* Exercise directions: Please copy, exactly as they appear below, the lines from the one containing "push Not at hcon" through the one containing "refine add_le_add ?_".

(Saved entries)

/-- Values of `snakeAB`. [folklore] -/
theorem snakeAB_apply (i : Fin (d + 2)) :
    snakeAB i 0 = Pi.single i (-14) ∧
      ∀ k, snakeAB i (1 + k) = siteListWalk (snakeBase i) (snakeList (d + 2) 26) k := by
  refine ⟨by unfold snakeAB; rw [pappend_of_le _ _ (Nat.zero_le _), gpath_zero], fun k => ?_⟩
  unfold snakeAB
  rw [pappend_add _ _ _ _ (snake_jAB i)]

/-- `snakeAB` is a self-avoiding path (the entry point is off the snake cube: its transverse
coordinate is `0`). [folklore] -/
theorem pathOn_snakeAB (i : Fin (d + 2)) : PathOn (snakeLen d + 1) (snakeAB i) := by
  have hne := snakeDir_ne i
  have hA : PathOn 1 (gpath (Pi.single i (-14) : Site (d + 2)) (snakeBase i)) := by
    have := pathOn_gpath (Pi.single i (-14) : Site (d + 2)) (snakeBase i)
    rwa [dist1_entry_base] at this
  have hB : PathOn (snakeLen d) (siteListWalk (snakeBase i) (snakeList (d + 2) 26)) := by
    have := pathOn_siteListWalk (isChain_snakeList (d + 2) (by norm_num : 26 % 2 = 0))
      (nodup_snakeList (d + 2) 26) (snakeBase i)
    rwa [length_snakeList27] at this
  have := hA.append hB (snake_jAB i) fun s hs t ht1 ht2 heq => ?_
  · unfold snakeAB; rwa [show 1 + snakeLen d = snakeLen d + 1 by ring] at this
  · have hs0 : s = 0 := by omega
    subst hs0
    rw [gpath_zero] at heq
    obtain ⟨p, hp, e⟩ := snake_point i (show t < 27 ^ (d + 2) by unfold snakeLen at ht2; have := one_le_pow27 d; omega)
    rw [e] at heq
    have := congrFun heq (snakeDir i)
    rw [Pi.add_apply, snakeBase_dir, Pi.single_eq_of_ne hne] at this
    have := (hp (snakeDir i)).1
    omega
/-- [folklore] -/
theorem sum_gradDot_eq (l : List RRow) (h6 : ∀ R ∈ l, ∀ p ∈ R.coef, p.1 < 6) (x d : ℕ → ℝ) :
    (l.map fun R => 2 * R.κ * R.ell x * R.lam d).sum =
      ∑ k ∈ Finset.range 6, (l.map fun R => 2 * R.κ * R.coefAt k * R.ell x).sum * d k := by
  induction l with
  | nil => simp
  | cons R l ih =>
    simp only [List.map_cons, List.sum_cons]
    rw [ih (fun R' hR' => h6 R' (List.mem_cons_of_mem _ hR')),
      RRow.lam_eq_sum_coefAt R (h6 R List.mem_cons_self), Finset.mul_sum, ← Finset.sum_add_distrib]
    exact Finset.sum_congr rfl fun k _ => by ring

/-- `∇q(x)·d` as a coordinate sum, when all indices are `< 6`. [folklore] -/
theorem gradDot_eq_sum_dq (T : RTerm) (h6 : ∀ R ∈ T.rows, ∀ p ∈ R.coef, p.1 < 6) (x d : ℕ → ℝ) :
    T.gradDot x d = ∑ k ∈ Finset.range 6, T.dq x k * d k := sum_gradDot_eq T.rows h6 x d

/-- [folklore] -/
theorem sum_curv_eq (l : List RRow) (h6 : ∀ R ∈ l, ∀ p ∈ R.coef, p.1 < 6) (d : ℕ → ℝ) :
    (l.map fun R => R.κ * R.lam d ^ 2).sum =
      (1 / 2) * ∑ k ∈ Finset.range 6, ∑ k' ∈ Finset.range 6,
        (l.map fun R => 2 * R.κ * R.coefAt k * R.coefAt k').sum * d k * d k' := by
  induction l with
  | nil => simp
  | cons R l ih =>
    simp only [List.map_cons, List.sum_cons]
    rw [ih (fun R' hR' => h6 R' (List.mem_cons_of_mem _ hR')), RRow.lam_eq_sum_coefAt R (h6 R List.mem_cons_self)]
    have e : (∑ k ∈ Finset.range 6, R.coefAt k * d k) ^ 2 =
        ∑ k ∈ Finset.range 6, ∑ k' ∈ Finset.range 6, R.coefAt k * R.coefAt k' * d k * d k' := by
      rw [sq, Finset.sum_mul_sum]
      exact Finset.sum_congr rfl fun k _ => Finset.sum_congr rfl fun k' _ => by ring
    rw [e, Finset.mul_sum, Finset.mul_sum, Finset.mul_sum, ← Finset.sum_add_distrib]
    refine Finset.sum_congr rfl fun k _ => ?_
    rw [Finset.mul_sum, Finset.mul_sum, Finset.mul_sum, ← Finset.sum_add_distrib]
    exact Finset.sum_congr rfl fun k' _ => by ring

/-- `C(d) = ½ Σ_{k,l} ∂²_{kl}q d_k d_l`, when all indices are `< 6`. [folklore] -/
theorem curv_eq_sum_hq (T : RTerm) (h6 : ∀ R ∈ T.rows, ∀ p ∈ R.coef, p.1 < 6) (d : ℕ → ℝ) :
    T.curv d = (1 / 2) * ∑ k ∈ Finset.range 6, ∑ k' ∈ Finset.range 6, T.hq k k' * d k * d k' :=
  sum_curv_eq T.rows h6 d

/-- [folklore] -/
theorem sum_curv_nonneg (l : List RRow) (hκ : ∀ R ∈ l, 0 ≤ R.κ) (d : ℕ → ℝ) :
    0 ≤ (l.map fun R => R.κ * R.lam d ^ 2).sum := by
  induction l with
  | nil => simp
  | cons R l ih =>
    simp only [List.map_cons, List.sum_cons]
    exact add_nonneg (mul_nonneg (hκ R List.mem_cons_self) (sq_nonneg _))
      (ih fun R' h => hκ R' (List.mem_cons_of_mem _ h))

/-- The curvature is non-negative when the weights are. [folklore] -/
theorem curv_nonneg (T : RTerm) (hκ : ∀ R ∈ T.rows, 0 ≤ R.κ) (d : ℕ → ℝ) : 0 ≤ T.curv d := sum_curv_nonneg T.rows hκ d

/-- [folklore] -/
theorem sum_q_nonneg (l : List RRow) (hκ : ∀ R ∈ l, 0 ≤ R.κ) (t : ℕ → ℝ) :
    0 ≤ (l.map fun R => R.κ * R.ell t ^ 2).sum := by
  induction l with
  | nil => simp
  | cons R l ih =>
    simp only [List.map_cons, List.sum_cons]
    exact add_nonneg (mul_nonneg (hκ R List.mem_cons_self) (sq_nonneg _))
      (ih fun R' h => hκ R' (List.mem_cons_of_mem _ h))

/-- The quadratic form is non-negative when the weights are. [folklore] -/
theorem q_nonneg (T : RTerm) (hκ : ∀ R ∈ T.rows, 0 ≤ R.κ) (t : ℕ → ℝ) : 0 ≤ T.q t := sum_q_nonneg T.rows hκ t

end RTerm

/-! ### Row-level inclusion theorems -/

section Rows

variable {B : CBox} {c e : ℕ → ℝ}

/-- The centre fold encloses the real centre sum. [folklore] -/
theorem foldr_centre_mem (hB : BoxEncl B c e) : ∀ {lc : List (ℕ × FI)} {lr : List (ℕ × ℝ)},
    List.Forall₂ (fun c' r => c'.1 = r.1 ∧ FI.mem r.2 c'.2) lc lr → ∀ {x : ℝ} {X : FI}, FI.mem x X →
    FI.mem ((lr.map fun p => p.2 * c p.1).sum + x)
      (lc.foldr (fun p acc => FI.add (FI.mul p.2 (getFI B.centre p.1)) acc) X)
  | _, _, List.Forall₂.nil, x, X, hx => by simpa using hx
  | _, _, List.Forall₂.cons (a := p) (b := r) hpr hrest, x, X, hx => by
      simp only [List.foldr_cons, List.map_cons, List.sum_cons]
      rw [add_assoc]
      refine FI.mem_add ?_ (foldr_centre_mem hB hrest hx)
      rw [← hpr.1]
      exact FI.mem_mul hpr.2 (hB.1 p.1)

/-- `rowCentre` encloses `ℓ(c)`. [folklore] -/
theorem rowCentre_mem (hB : BoxEncl B c e) {C : CRow} {R : RRow} (hR : RowEncl C R) :
    FI.mem (R.ell c) (rowCentre B C) :=
  foldr_centre_mem hB hR.2.1 hR.2.2

/-- One entry of the deviation bound: `|α| e_k · SC ≤ ⌊absHi · half_k / SC⌋ + 1`. [folklore] -/
theorem abs_mul_e_le (hB : BoxEncl B c e) {α : ℝ} {A : FI} (hα : FI.mem α A) (k : ℕ) :
    |α| * e k * SC ≤ (((FI.absHi A).toNat * B.half.getD k 0 / SC + 1 : ℕ) : ℝ) := by
  obtain ⟨he0, he⟩ := hB.2 k
  have hS := SC_pos
  have ha : |α| * SC ≤ (FI.absHi A : ℝ) := FI.abs_le_absHi hα
  have ha0 : (0 : ℤ) ≤ FI.absHi A := by unfold FI.absHi; positivity
  set N : ℕ := (FI.absHi A).toNat with hN
  have hcast : (N : ℝ) = ((FI.absHi A : ℤ) : ℝ) := by
    rw [hN]; exact_mod_cast Int.toNat_of_nonneg ha0
  set Hh : ℕ := B.half.getD k 0 with hHh
  have hprod : |α| * e k * SC * SC ≤ (N : ℝ) * Hh := by
    rw [hcast]
    calc |α| * e k * SC * SC = (|α| * SC) * (e k * SC) := by ring
      _ ≤ (FI.absHi A : ℝ) * Hh := mul_le_mul ha he (by positivity) (by positivity)
  have hdiv : ((N * Hh : ℕ) : ℝ) < ((N * Hh / SC + 1 : ℕ) : ℝ) * SC := by
    have h := Nat.lt_div_mul_add (a := N * Hh) (b := SC) (by norm_num [SC])
    have h' : N * Hh < (N * Hh / SC + 1) * SC := by rw [add_mul, one_mul]; exact h
    exact_mod_cast h'
  push_cast at hprod hdiv ⊢
  by_contra hcon
  push Not at hcon
  nlinarith [hcon, hprod, hdiv]

/-- The deviation fold dominates the real deviation (scaled). [folklore] -/
theorem foldr_dev_le (hB : BoxEncl B c e) : ∀ {lc : List (ℕ × FI)} {lr : List (ℕ × ℝ)},
    List.Forall₂ (fun c' r => c'.1 = r.1 ∧ FI.mem r.2 c'.2) lc lr →
    (lr.map fun p => |p.2| * e p.1).sum * SC ≤
      ((lc.foldr (fun p acc => (FI.absHi p.2).toNat * B.half.getD p.1 0 / SC + 1 + acc) 0 : ℕ) : ℝ)
  | _, _, List.Forall₂.nil => by simp
  | _, _, List.Forall₂.cons (a := p) (b := r) hpr hrest => by
      simp only [List.foldr_cons, List.map_cons, List.sum_cons]
      push_cast
      rw [add_mul]
      refine add_le_add ?_ (by exact_mod_cast foldr_dev_le hB hrest)
      have h := abs_mul_e_le hB hpr.2 p.1
      rw [← hpr.1]
      exact_mod_cast h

* Result:
  push Not at hcon
  nlinarith [hcon, hprod, hdiv]

/-- The deviation fold dominates the real deviation (scaled). [folklore] -/
theorem foldr_dev_le (hB : BoxEncl B c e) : ∀ {lc : List (ℕ × FI)} {lr : List (ℕ × ℝ)},
    List.Forall₂ (fun c' r => c'.1 = r.1 ∧ FI.mem r.2 c'.2) lc lr →
    (lr.map fun p => |p.2| * e p.1).sum * SC ≤
      ((lc.foldr (fun p acc => (FI.absHi p.2).toNat * B.half.getD p.1 0 / SC + 1 + acc) 0 : ℕ) : ℝ)
  | _, _, List.Forall₂.nil => by simp
  | _, _, List.Forall₂.cons (a := p) (b := r) hpr hrest => by
      simp only [List.foldr_cons, List.map_cons, List.sum_cons]
      push_cast
      rw [add_mul]
      refine add_le_add ?_ (by exact_mod_cast foldr_dev_le hB hrest)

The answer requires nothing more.